MIT has placed second in U.S. News and World Report’s 2023-24 annual rankings of the nation’s best colleges and universities. As in past years, MIT’s engineering program continues to lead the list of undergraduate engineering programs at a doctoral institution. The Institute also placed first in five out of 10 engineering disciplines. U.S. News also placed MIT first in its evaluation of undergraduate computer science programs. The Institute placed first in four out of 10 computer science disciplines.
To read about MIT facts and statistics, click here.
Okay so, what if there wasn’t an MIT? From the ethernet to biogenetics – we depend on MIT and here’s why:
The Office of Resource Development serves MIT’s mission by strategically fostering lifelong relationships with alumni, friends, and organizations that result in goodwill and philanthropic engagement.

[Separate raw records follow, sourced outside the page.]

import Literature.NumberTheory.LFunctions.RHClassicalEquivalentsSpeiserProofs
import Literature.NumberTheory.LFunctions.RiemannHypothesisUpTo101
import HarnessLib

/-!
# Spira's table `ζ'(s) ≠ 0` (`0 < σ < ½`, `0 < |t| ≤ 100`) — discharge of `spira1965_deriv_riemannZeta_ne_zero`

Trunk T-ANT (`NumberTheory/LFunctions`). Companion ("Proofs") file of
`Literature/NumberTheory/LFunctions/LevinsonMontgomeryTheorem.lean` for its named fact
`Literature.NumberTheory.LFunctions.spira1965_deriv_riemannZeta_ne_zero`: "`ζ'(s) ≠ 0` for
`0 < σ < ½`, `0 < |t| ≤ 200` (although only the region `|t| ≤ 100` was reported on)" — R. Spira,
*Zeros of `ζ'(s)` and the Riemann hypothesis*, Illinois J. Math. 17 (1973), p. 149, quoting the
computation of R. Spira, *Zero-free regions of `ζ^{(k)}(s)`*, J. London Math. Soc. 40 (1965),
677–682 — vendored in the reported range `|t| ≤ 100`. Spira's value table is not reproduced: the
statement is *proved* from results of the tree, along the lines of Spira's own §2 ("by the theorem
of Levinson and Montgomery the zeros of `ζ'` in `0 < σ < ½` correspond to zeros of `ζ` off the
line"):

* **`0 < |t| ≤ 10`**: the kernel-checked low-height certificates of the Levinson–Montgomery route
  (`Literature.NumberTheory.LFunctions.deriv_riemannZeta_ne_zero_lowHeight`,
  `RHClassicalEquivalentsSpeiserProofs.lean`: `ζ' ≠ 0` on `(0, ½) × (0, 10]`, Euler–Maclaurin
  enclosures and winding certificates), and conjugation `ζ'(s̄) = conj ζ'(s)`
  (`Literature.NumberTheory.LFunctions.deriv_riemannZeta_conj`) for `t < 0`;
* **`10 ≤ |t| ≤ 100`**: Levinson–Montgomery's sign theorem at *good* heights
  (`Literature.NumberTheory.LFunctions.re_logDeriv_riemannZeta_neg_of_lmGood'`,
  `LevinsonMontgomeryTheorem.lean`: `Re ζ'/ζ(σ + it) < 0` for `0 ≤ σ < ½`, `|t| ≥ 10`, `t` good),
  every `|t| ≤ 100.5` being good because **the Riemann hypothesis holds up to height `101`**
  (`Literature.NumberTheory.LFunctions.riemannHypothesisInStripUpTo_hundredOne`,
  `RiemannHypothesisUpTo101.lean`: kernel-checked Backlund certificate, `N(101) = N₀(101) = 29`):
  a zero of `ζ` off the critical line has `|γ| > 101`, hence distance `> ½` from such `t`
  (`lmGood_of_riemannHypothesisInStripUpTo`).

## Main results (namespace `Literature.NumberTheory.LFunctions`, all proved)

* `lmGood_of_riemannHypothesisInStripUpTo` — RH in the strip up to `T'` makes every
  `|t| ≤ T' − ½` a good height; `lmGood_of_abs_le` — every `|t| ≤ 201/2` is good.
* `deriv_riemannZeta_ne_zero_of_abs_im` — `ζ'(s) ≠ 0` for `0 ≤ Re s < ½`, `10 ≤ |Im s| ≤ 201/2`.
* `spira1965_deriv_riemannZeta_ne_zero_holds` — **the discharge**.

All depend only on the axioms `propext`, `Classical.choice`, `Quot.sound`.

## References

* R. Spira, *Zeros of `ζ'(s)` and the Riemann hypothesis*, Illinois J. Math. 17 (1973), 147–152,
  p. 149. [Spira1973]
* N. Levinson, H. L. Montgomery, *Zeros of the derivatives of the Riemann zeta-function*, Acta
  Math. 133 (1974), 49–65, §2. [LevinsonMontgomery1974]
-/

noncomputable section

open Complex
open scoped Real ComplexConjugate

namespace Literature.NumberTheory.LFunctions

/-- **Good heights from RH in a strip.** If every zero of `ζ` with `0 < Re ρ < 1`, `|Im ρ| ≤ T'`
lies on the critical line, then every `t` with `|t| ≤ T' − ½` is a good height in the sense of
Levinson–Montgomery (`Literature.NumberTheory.LFunctions.lmGood`: distance `≥ ½` from the
ordinate of every zero off the line). [cite: LevinsonMontgomery1974, §2] -/
theorem lmGood_of_riemannHypothesisInStripUpTo {T' t : ℝ} (h : RiemannHypothesisInStripUpTo T')
    (ht : |t| ≤ T' - 1 / 2) : lmGood t := by
  intro ρ h0 h1 h2 h3
  have hgt : T' < |ρ.im| := by
    by_contra hle
    push Not at hle
    exact h3 (h ρ h0 h1 h2 hle)
  have htri : |ρ.im| - |t| ≤ |t - ρ.im| := by
    rw [abs_sub_comm t ρ.im]
    exact abs_sub_abs_le_abs_sub ρ.im t
  linarith

/-- Every height `|t| ≤ 201/2` is good (RH up to height `101`,
`Literature.NumberTheory.LFunctions.riemannHypothesisInStripUpTo_hundredOne`). [folklore] -/
theorem lmGood_of_abs_le {t : ℝ} (ht : |t| ≤ 201 / 2) : lmGood t :=
  lmGood_of_riemannHypothesisInStripUpTo riemannHypothesisInStripUpTo_hundredOne (by linarith)

/-- **`ζ'(s) ≠ 0` for `0 ≤ Re s < ½`, `10 ≤ |Im s| ≤ 201/2`**: Levinson–Montgomery's sign theorem
`Re ζ'/ζ(s) < 0` at good heights (`re_logDeriv_riemannZeta_neg_of_lmGood'`) and
`lmGood_of_abs_le`. [cite: LevinsonMontgomery1974, §2] -/
theorem deriv_riemannZeta_ne_zero_of_abs_im {s : ℂ} (h0 : 0 ≤ s.re) (h1 : s.re < 1 / 2)
    (ht : 10 ≤ |s.im|) (hT : |s.im| ≤ 201 / 2) : deriv riemannZeta s ≠ 0 :=
  (ne_zero_of_re_logDeriv_neg
    (re_logDeriv_riemannZeta_neg_of_lmGood' (lmGood_of_abs_le hT) ht h0 h1)).2

/-- **Discharge of `spira1965_deriv_riemannZeta_ne_zero`**: `ζ'(s) ≠ 0` for `0 < Re s < ½`,
`0 < |Im s| ≤ 100` (Spira, Illinois J. Math. 17 (1973), p. 149: "`ζ'(s) ≠ 0` for `0 < σ < ½`,
`0 < |t| ≤ 200`, although only the region `|t| ≤ 100` was reported on"). Heights `|t| ≤ 10` by
the certified low-height computation `deriv_riemannZeta_ne_zero_lowHeight` (and conjugation for
`t < 0`), heights `10 ≤ |t| ≤ 100` by `deriv_riemannZeta_ne_zero_of_abs_im`.
[cite: Spira1973, p. 149] -/
theorem spira1965_deriv_riemannZeta_ne_zero_holds : spira1965_deriv_riemannZeta_ne_zero := by
  intro s h0 h1 ht hT
  rcases le_or_gt 10 |s.im| with h10 | h10
  · exact deriv_riemannZeta_ne_zero_of_abs_im h0.le h1 h10 (by linarith)
  · rcases lt_or_gt_of_ne (abs_pos.1 ht) with hneg | hpos
    · -- `Im s < 0`: pass to the conjugate
      have habs : |s.im| = -s.im := abs_of_neg hneg
      have hre : (conj s).re = s.re := Complex.conj_re s
      have him : (conj s).im = -s.im := Complex.conj_im s
      have hc : deriv riemannZeta (conj s) ≠ 0 :=
        deriv_riemannZeta_ne_zero_lowHeight (conj s) (by rw [hre]; exact h0) (by rw [hre]; exact h1)
          (by rw [him]; linarith) (by rw [him]; linarith)
      intro hz
      apply hc
      rw [deriv_riemannZeta_conj, hz, map_zero]
    · have : |s.im| = s.im := abs_of_pos hpos
      exact deriv_riemannZeta_ne_zero_lowHeight s h0 h1 hpos (by linarith)

end Literature.NumberTheory.LFunctions

end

The Resource Development department staff works closely with the Alumni Association and a network of reunion and fundraising volunteers to generate private support for a broad range of purposes, including undergraduate scholarships, professorships, research, building construction and renovation, athletics, and the arts, among others.
The department takes special pride in their role supporting the MIT community, known worldwide for the application of science, technology, and scholarship to questions of global significance. MIT provides a rare and special setting where people and ideas combine and recombine to illuminate mysteries, make sparks fly, and foster intellectual breakthroughs.
In each of the last four years, gifts and commitments raised have exceeded target, providing over $500M annually to advance MIT’s current, capital, and endowed funding priorities. MIT’s last campaign, The MIT Campaign for a Better World, provided over $6.24b in funding to help the people of MIT tackle humanity’s urgent global challenges.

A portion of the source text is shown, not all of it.